Q&A column, 2/18

Create PDF

Update

It is good practice to set acceptance thresholds for these parameters prior to analysis. An acceptable R² is typically > 0.95 whereas an acceptable y-intercept is typically 0.2 log₁₀ copies/mL, the commonly accepted variation in HIV viral load from assay to assay.² Results between the two assays can be additionally visualized using a Bland-Altman plot (for each pair of results, the average is plotted on the x-axis whereas the difference is plotted on the y-axis). This allows for a better visualization of assay agreement at different viral load values. Using the accepted assay-to-assay variation of 0.2 log10 copies/mL, one can determine the accuracy along the reportable range and make adjustments to the reportable range if necessary. Examples of Deming regression and Bland-Altman plots are shown in Fig. 1.³

Precision should be assessed at different levels throughout the assay by repeatedly testing at least two pools of quantitated quality control material or patient specimen. Replicates should be tested within the same run as well as within different runs (ideally performed on different days and prepared by different personnel). This allows for the evaluation of interassay and intra-assay precision, respectively. The mean, standard deviation (SD), and coefficient of variation (SD/mean) should be calculated for each specimen pool. Acceptance criteria for these parameters should be determined before validation.

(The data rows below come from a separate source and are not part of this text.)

import Literature.MathematicalPhysics.QuantumFieldTheory.Balaban1983to89.Node00.Record12LocalLawsTwoScale
import Literature.MathematicalPhysics.QuantumFieldTheory.Balaban1983to89.Node00.TkNoExpansionStepZero

/-!
# DAG node N11 — THE DOOR THE FLAG №1 CURE OPENS, IN KERNEL: under 12b's row of record AS RE-TYPED BY W2∕T1′ (print's TWO-SCALE locality, [III] (3.1)–(3.4)) a residual
# factor `ζ0_k` MAY READ THE NEW GAUGE FIELD `V_{k+1}` — the residual `ζ0 k Y ω := g Y ((ω (k+1)).1)` (print's small-field functions (3.2) of `V_{k+1}`) obeys the row,
# violates the DISPLAYED ONE-SCALE LAW `hzh` of the located degeneracy (g19∕W2 editions) as soon as `g Y` is non-constant, and its value at 11a's base configuration
# `base_{k+1}(V′)` IS `g Y V′` — it READS the coarse field, so the «`V′`-independent constant `c`» of `…N11TopPairLocalResidual` §1–§2 is no longer forced

HEADER — WORK-UNIT METADATA.  Cell `pub-ymgap`, YM-PLAN Track A (HUMAN RULING D-0062), seat `pub-ymgap-dag-n11-d` (g32; v1.1 §3 by g33) on NODE n11 [B14]; route `BalabanUVNodes`, item K1⁹ =
stmt-QuantumFields-27364 (helper lane, `--kind proof --supports 27364 --as helper`, count-neutral).  Written right after the W2 window (director-ym №272∕№278∕№283; 13∕13
ACCEPTED; dag-lead CLOSURE PASS GREEN 2026-08-29T12:54Z).  [III] = [Balaban1988Convergent].

WHY THIS FILE (located, count-neutral).  The W2 editions re-keyed this seat's g19 necessary-condition readings («the first 𝐓-law serves every top pair only degenerately») on a
DISPLAYED one-scale law `hzh : ω k = ω′ k → ζ0 k Y ω = ζ0 k Y ω′`; the reviewers asked, rightly, that the text say the row of record no longer implies `hzh`.  This file is the
kernel certificate of that sentence and of the cure's purpose: (i) the two-scale row `TkResidualW.LocalLaws` (post-T1′) is INHABITED by residuals that are NOT one-scale — for every
profile `g : Set (sites) → GaugeField_{k+1} → ℝ`, every residual `Z` of the NEW-FIELD SHAPE `Z.ζ0 j Y ω = if j = k then g Y (ω (k+1)).1 else 1` (generation `k` reads `(ω (k+1)).1` only;
such `Z` exist, `exists_newFieldShape`) obeys `LocalLaws` and 12a's `Laws` (for `g ≥ 0`), and `hzh` FAILS for it whenever `g Y V ≠ g Y V′` for two coarse fields (witnessed on 11a's base configurations, which agree at
scale `k`); (ii) at 11a's base configuration `base_{k+1}(V′)` its `ζ0_k(Y)` EQUALS `g Y V′` — the exact spot where `…N11TopPairLocalResidual.WtOfRecord₁₃H_ζ_baseCfg_eq_of_localLaws`
produced a `V′`-independent constant under the one-scale law.  So a witness `θ` whose step residual carries print's (3.2) cut-off of the new field is OUTSIDE the degeneracy
class — the object K0a∕K0b's next pin has to supply (not built here: no `Stage13HParams` is constructed, no pin of record is touched).

WHAT THIS FILE PROVES (0 `sorry`, 0 `def`; standard axioms).  All theorems take a residual `Z` with the NEW-FIELD SHAPE hypothesis `hZ : ∀ j Y ω, Z.ζ0 j Y ω = if j = k then g Y (ω (k+1)).1 else 1`.
§1 `exists_newFieldShape` (such `Z` exist, with `quad = 0`) · ★ `localLaws_of_newFieldShape` (the TWO-SCALE ROW HOLDS) · `localLaws₂_of_newFieldShape` · `laws_of_newFieldShape` (12a's `ζ0 ≥ 0` for `g ≥ 0`).
§2 ★★ `ζ0_baseCfg_of_newFieldShape` (`ζ0_k(Y)(base_{k+1} V′) = g Y V′`: READS the coarse field) · ★★ `not_oneScale_of_newFieldShape` (`hzh` fails as soon as `g Y V ≠ g Y V′`) ·
   ★★ `exists_localLaws_and_not_oneScale` (headline: a residual obeying the row of record but NOT the displayed one-scale law, for every separating profile).
§3 (v1.1, g33 — ref-K READ-506 NIT n1) `exists_profile_separating` (distinct fields are separated by a profile) · `exists_gaugeField_ne` (two distinct `SU(N)` gauge fields on every
   torus once `N ≥ 2`: `1` and the constant `diag(i, −i, 1, …, 1)`) · ★★ `exists_localLaws_and_not_oneScale_of_two_le` (the headline OUTRIGHT at `N ≥ 2`: the separating pair is exhibited).

HONEST FRAMING.  Helper lane of K1⁹; an inhabitation∕separation certificate for the re-typed row (count-neutral, LOCATED); nothing of Bałaban asserted or refuted — print's
`ζ(Ω^c_{k+1})` is a specific resummation (p.267), of which `g` is only the SHAPE «a function of `V_{k+1}` on the new region»; K1⁹ `∃θ` NOT refuted, NOT advanced; N11 NOT
discharged; counts unmoved (discharged 8∕27).  One finite four-torus programme at fixed `ε = L^{−K}`; NOT ℝ⁴, NOT OS, NOT a mass gap, NOT Clay.  No `sorry`, `axiom`, `def`,
`instance`, `notation`.  Sources (SHAPE only): [III] (2.18) p.257, (2.21) p.258, (3.1) p.264, (3.2)–(3.4) p.265, p.267.
-/

noncomputable section

open scoped BigOperators

namespace Summit.QuantumFields.YangMills.Theorems.BalabanUVNodesN11TwoScaleRowDoor

open Literature.MathematicalPhysics.QuantumFieldTheory.Balaban1983to89 T4Continuum Node00 Node00.Tk

variable {F : T4Family} {N : ℕ} [NeZero N] {V : Type} [Zero V]
variable {K k : ℕ} {g : Set (Site (F.P K) 0) → GaugeField (F.P K) (k + 1) (SU N) → ℝ} {Z : TkResidualW F N V K}

/-! ## §1. The new-field shape and the rows it obeys -/

omit [NeZero N] [Zero V] in
/-- **RESIDUALS OF THE NEW-FIELD SHAPE EXIST** (with `quad = 0`): `ζ0 k Y ω := g Y ((ω (k+1)).1)` — a function of the NEW gauge field only, the shape of print's (3.2)
small-field functions `χ_{k+1}(P_{k+1})` of `V_{k+1}` inside `ζ(Ω^c_{k+1})` (p.267) — and `ζ0 j := 1` at every other generation. [cite: Balaban1988Convergent, (3.2) p.265, p.267 (shape only)] -/
theorem exists_newFieldShape (K k : ℕ) (g : Set (Site (F.P K) 0) → GaugeField (F.P K) (k + 1) (SU N) → ℝ) :
    ∃ Z : TkResidualW F N V K, (∀ j Y ω, Z.ζ0 j Y ω = if j = k then g Y (ω (k + 1)).1 else 1) ∧ ∀ j Y ω, Z.quad j Y ω = 0 :=
  ⟨⟨fun j Y ω => if j = k then g Y (ω (k + 1)).1 else 1, fun _ _ _ => 0⟩, fun _ _ _ => rfl, fun _ _ _ => rfl⟩

omit [NeZero N] [Zero V] in
/-- ★ **THE ROW OF RECORD (TWO-SCALE SINCE W2∕T1′) HOLDS** for every residual of the new-field shape: `ζ0 j` reads `ω j` and `(ω (j+1)).1` only — in fact only the
latter, at `j = k`. [cite: Balaban1988Convergent, (3.1) p.264, (3.2)–(3.4) p.265, p.267] -/
theorem localLaws_of_newFieldShape (hZ : ∀ j Y ω, Z.ζ0 j Y ω = if j = k then g Y (ω (k + 1)).1 else 1) : Z.LocalLaws := by
  constructor
  intro j Y ω ω' _ h1
  rw [hZ, hZ]
  by_cases hj : j = k
  · subst hj
    rw [if_pos rfl, if_pos rfl, h1]
  · rw [if_neg hj, if_neg hj]

omit [NeZero N] [Zero V] in
/-- … hence node00's named two-scale law `LocalLaws₂` as well (the two coincide after the cure). [cite: Balaban1988Convergent, (3.2)–(3.4) p.265, p.267 (bookkeeping)] -/
theorem localLaws₂_of_newFieldShape (hZ : ∀ j Y ω, Z.ζ0 j Y ω = if j = k then g Y (ω (k + 1)).1 else 1) : Z.LocalLaws₂ :=
  (localLaws_of_newFieldShape hZ).localLaws₂

omit [NeZero N] [Zero V] in
/-- 12a's law `ζ0 ≥ 0` for a nonnegative profile. [cite: Balaban1988Convergent, p.267 (bookkeeping)] -/
theorem laws_of_newFieldShape (hZ : ∀ j Y ω, Z.ζ0 j Y ω = if j = k then g Y (ω (k + 1)).1 else 1) (hg : ∀ Y U, 0 ≤ g Y U) : Z.Laws := by
  refine ⟨fun j Y ω => ?_⟩
  rw [hZ]
  by_cases hj : j = k
  · rw [if_pos hj]
    exact hg _ _
  · rw [if_neg hj]
    exact zero_le_one

/-! ## §2. It reads the coarse field at 11a's base configuration; the displayed one-scale law fails -/

omit [NeZero N] in
/-- ★★ **AT 11a's BASE CONFIGURATION `base_{k+1}(V′)` A NEW-FIELD-SHAPE RESIDUAL READS THE COARSE FIELD**: `ζ0_k(Y)(base_{k+1} V′) = g Y V′` — compare
`…N11TopPairLocalResidual.WtOfRecord₁₃H_ζ_baseCfg_eq_of_localLaws`, which under the ONE-SCALE law makes this value independent of `V′`.
[cite: Balaban1988Convergent, (2.18) p.257, (3.2) p.265, p.267] -/
theorem ζ0_baseCfg_of_newFieldShape (hZ : ∀ j Y ω, Z.ζ0 j Y ω = if j = k then g Y (ω (k + 1)).1 else 1)
    (Y : Set (Site (F.P K) 0)) (V' : GaugeField (F.P K) (k + 1) (SU N)) :
    Z.ζ0 k Y (baseCfg (V := V) (k + 1) V') = g Y V' := by
  rw [hZ, if_pos rfl]
  congr 1
  exact funext fun b => baseCfg_fst_self (V := V) (k + 1) V' b

omit [NeZero N] in
/-- ★★ **THE DISPLAYED ONE-SCALE LAW `hzh` FAILS** for a new-field-shape residual as soon as the profile separates two coarse fields on some region: the base
configurations `base_{k+1}(V)` and `base_{k+1}(V′)` agree at scale `k` (both `(1, 0)`) while `ζ0_k(Y)` takes the values `g Y V ≠ g Y V′` — so the located degeneracy
of the g19∕W2 readings (hypothesis `hzh`) does not apply to a parameter whose step residual has this shape. [cite: Balaban1988Convergent, (2.18) p.257, (3.2) p.265, p.267] -/
theorem not_oneScale_of_newFieldShape (hZ : ∀ j Y ω, Z.ζ0 j Y ω = if j = k then g Y (ω (k + 1)).1 else 1)
    {Y : Set (Site (F.P K) 0)} {U U' : GaugeField (F.P K) (k + 1) (SU N)} (hsep : g Y U ≠ g Y U') :
    ¬ ∀ (Y : Set (Site (F.P K) 0)) (ω ω' : MultiCfg (F.P K) (SU N) V), ω k = ω' k → Z.ζ0 k Y ω = Z.ζ0 k Y ω' := by
  intro h
  apply hsep
  have hk : (baseCfg (V := V) (k + 1) U) k = (baseCfg (V := V) (k + 1) U') k :=
    Prod.ext (by rw [baseCfg_fst_of_ne (V := V) (Nat.succ_ne_self k).symm U, baseCfg_fst_of_ne (V := V) (Nat.succ_ne_self k).symm U'])
      (by simp only [baseCfg_snd])
  have := h Y _ _ hk
  rwa [ζ0_baseCfg_of_newFieldShape hZ, ζ0_baseCfg_of_newFieldShape hZ] at this

omit [NeZero N] in
/-- ★★ **HEADLINE — THE RE-TYPED ROW IS STRICTLY WEAKER THAN THE DISPLAYED ONE-SCALE LAW**: for every generation `k` and every profile `g` separating two coarse fields on
some region there is a residual `Z` obeying 12b's row of record `TkResidualW.LocalLaws` (two-scale since W2∕T1′) for which `hzh` FAILS at generation `k`.  This is the kernel
form of the sentence every W2 edition now carries («the row `zhLocal` does NOT imply `hzh`»). [cite: Balaban1988Convergent, (3.1) p.264, (3.2)–(3.4) p.265, p.267, (2.18) p.257] -/
theorem exists_localLaws_and_not_oneScale (K k : ℕ) (g : Set (Site (F.P K) 0) → GaugeField (F.P K) (k + 1) (SU N) → ℝ)
    {Y : Set (Site (F.P K) 0)} {U U' : GaugeField (F.P K) (k + 1) (SU N)} (hsep : g Y U ≠ g Y U') :
    ∃ Z : TkResidualW F N V K, Z.LocalLaws ∧
      ¬ ∀ (Y : Set (Site (F.P K) 0)) (ω ω' : MultiCfg (F.P K) (SU N) V), ω k = ω' k → Z.ζ0 k Y ω = Z.ζ0 k Y ω' := by
  obtain ⟨Z, hZ, -⟩ := exists_newFieldShape (V := V) K k g
  exact ⟨Z, localLaws_of_newFieldShape hZ, not_oneScale_of_newFieldShape hZ hsep⟩

/-! ## §3. The separating witness EXHIBITED (v1.1, answering ref-K READ-506 NIT n1): for `N ≥ 2` two distinct new gauge fields exist and every such pair is
separated by a profile — so the headline holds OUTRIGHT at `N ≥ 2` (the A2 «joint inhabitation» of §2 is discharged, not merely declared) -/

omit [NeZero N] [Zero V] in
/-- Any two distinct coarse fields are separated on every region by SOME profile (the indicator of the first one). [folklore] -/
theorem exists_profile_separating {U U' : GaugeField (F.P K) (k + 1) (SU N)} (hne : U ≠ U') :
    ∃ g : Set (Site (F.P K) 0) → GaugeField (F.P K) (k + 1) (SU N) → ℝ, ∀ Y, g Y U ≠ g Y U' := by
  classical
  refine ⟨fun _ W => if W = U then 1 else 0, fun _ => ?_⟩
  show (if U = U then (1 : ℝ) else 0) ≠ (if U' = U then 1 else 0)
  rw [if_pos rfl, if_neg (Ne.symm hne)]
  exact one_ne_zero

omit [NeZero N] in
/-- **TWO DISTINCT `SU(N)`-VALUED GAUGE FIELDS EXIST ON EVERY TORUS `T^{(j)}` ONCE `N ≥ 2`**: the trivial field `U ≡ 1` and the constant field
`U′ ≡ diag(i, −i, 1, …, 1)` (unitary, determinant `i·(−i) = 1`), which differ at the bond `⟨0, e_0⟩` (a bond exists since `d ≥ 1`) in the entry `(0,0)`. [folklore] -/
theorem exists_gaugeField_ne (hN : 2 ≤ N) (P : Params) (j : ℕ) : ∃ U U' : GaugeField P j (SU N), U ≠ U' := by
  have h0 : 0 < N := by omega
  have h1 : 1 < N := by omega
  set a : Fin N := ⟨0, h0⟩ with ha
  set b : Fin N := ⟨1, h1⟩ with hb
  have hab : a ≠ b := by
    rw [ha, hb, ne_eq, Fin.mk.injEq]
    exact Nat.zero_ne_one
  set d : Fin N → ℂ := Pi.mulSingle a Complex.I * Pi.mulSingle b (-Complex.I) with hd
  have hD : Matrix.diagonal d ∈ Matrix.specialUnitaryGroup (Fin N) ℂ := by
    rw [Matrix.mem_specialUnitaryGroup_iff]
    refine ⟨?_, ?_⟩
    · rw [Matrix.mem_unitaryGroup_iff, Matrix.star_eq_conjTranspose, Matrix.diagonal_conjTranspose,
        Matrix.diagonal_mul_diagonal, ← Matrix.diagonal_one]
      congr 1; funext i; simp only [hd, Pi.mul_apply, Pi.star_apply]
      rcases eq_or_ne i a with rfl | hia
      · simp [Pi.mulSingle_eq_of_ne hab, Complex.conj_I]
      · rcases eq_or_ne i b with rfl | hib
        · simp [Pi.mulSingle_eq_of_ne hia, Complex.conj_I]
        · simp [Pi.mulSingle_eq_of_ne hia, Pi.mulSingle_eq_of_ne hib]
    · rw [Matrix.det_diagonal]
      simp only [hd, Pi.mul_apply]
      rw [Finset.prod_mul_distrib, Fintype.prod_pi_mulSingle', Fintype.prod_pi_mulSingle', mul_neg, Complex.I_mul_I, neg_neg]
  refine ⟨fun _ => 1, fun _ => ⟨Matrix.diagonal d, hD⟩, fun h => ?_⟩
  have hb0 : ((1 : SU N) : Matrix (Fin N) (Fin N) ℂ) a a = (Matrix.diagonal d) a a :=
    congr_arg (fun M : SU N => (M : Matrix (Fin N) (Fin N) ℂ) a a) (congr_fun h ⟨default, ⟨0, P.hd⟩⟩)
  rw [Matrix.diagonal_apply_eq, hd, Pi.mul_apply, Pi.mulSingle_eq_same, Pi.mulSingle_eq_of_ne hab, mul_one] at hb0
  have h11 : ((1 : SU N) : Matrix (Fin N) (Fin N) ℂ) a a = 1 := by simp
  rw [h11] at hb0
  have hre := congr_arg Complex.re hb0
  rw [Complex.one_re, Complex.I_re] at hre
  exact one_ne_zero hre

omit [NeZero N] in
/-- ★★ **HEADLINE, UNCONDITIONAL AT `N ≥ 2`** (ref-K READ-506 NIT n1 discharged): on every torus of the family and at every generation `k` there ARE a profile `g`
and a residual `Z` obeying 12b's row of record `TkResidualW.LocalLaws` (TWO-SCALE since W2∕T1′) for which the DISPLAYED ONE-SCALE LAW `hzh` FAILS at generation `k` —
the separating pair of §2 is now exhibited (`exists_gaugeField_ne` + `exists_profile_separating`), so nothing is left declared-but-uninhabited in this file for `N ≥ 2`.
(`N = 1`: `SU(1)` is trivial, every profile is constant in the field, and the two laws coincide — the regime is empty by content, not by omission.)
[cite: Balaban1988Convergent, (3.1) p.264, (3.2)–(3.4) p.265, p.267, (2.18) p.257] -/
theorem exists_localLaws_and_not_oneScale_of_two_le (hN : 2 ≤ N) (K k : ℕ) :
    ∃ (g : Set (Site (F.P K) 0) → GaugeField (F.P K) (k + 1) (SU N) → ℝ) (Z : TkResidualW F N V K), Z.LocalLaws ∧
      (∀ j Y ω, Z.ζ0 j Y ω = if j = k then g Y (ω (k + 1)).1 else 1) ∧
      ¬ ∀ (Y : Set (Site (F.P K) 0)) (ω ω' : MultiCfg (F.P K) (SU N) V), ω k = ω' k → Z.ζ0 k Y ω = Z.ζ0 k Y ω' := by
  obtain ⟨U, U', hne⟩ := exists_gaugeField_ne hN (F.P K) (k + 1)
  obtain ⟨g, hg⟩ := exists_profile_separating (F := F) (K := K) (k := k) hne
  obtain ⟨Z, hZ, -⟩ := exists_newFieldShape (V := V) K k g
  exact ⟨g, Z, localLaws_of_newFieldShape hZ, hZ, not_oneScale_of_newFieldShape hZ (hg (Set.univ))⟩

end Summit.QuantumFields.YangMills.Theorems.BalabanUVNodesN11TwoScaleRowDoor

end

Finally, prior to test implementation the laboratory should define the reportable range of the assay. This entails characterizing the linearity and accuracy of the assay along the proposed reportable range as well as determining the limit of detection. Linearity and accuracy can be assessed using different levels of quantitated quality control material that span the proposed reportable range. This can be analyzed in a fashion similar to the data obtained in the method correlation study (linear least squares regression and Bland-Altman analysis). The information obtained from both of these studies should adequately characterize the assay’s performance along the reportable range and allow for determination of the upper and lower limits of quantitation. The final step in verifying the reportable range is to determine the limit of detection, which is defined as the level at which analyte is detected 95 percent of the time. If a candidate limit of detection is known, this can be determined simply by preparing a pool of analyte with the candidate concentration and running it 20 times to demonstrate a detection rate of ≥ 95 percent. Alternatively, if a candidate LOD is not known, this could be determined empirically by testing different concentrations in replicate or determined mathematically using probit analysis.²

The reference interval stated by the manufacturer may be transferred if the stated reference interval is thought to be applicable to the patient population the clinical laboratory serves.¹

While the studies outlined above are adequate for verifying FDA-cleared HIV viral load assays, additional studies are needed if a non-FDA-cleared assay or specimen type is being evaluated.1 This entails the evaluation of potentially cross-reacting targets, such as related viruses, and is best assessed by testing specimens positive for these targets. Additionally, the effects of potential assay inhibitors should be examined. This can be accomplished by spiking previously positive specimens with a potential inhibitor (i.e. bilirubin) and examining the effect on viral load.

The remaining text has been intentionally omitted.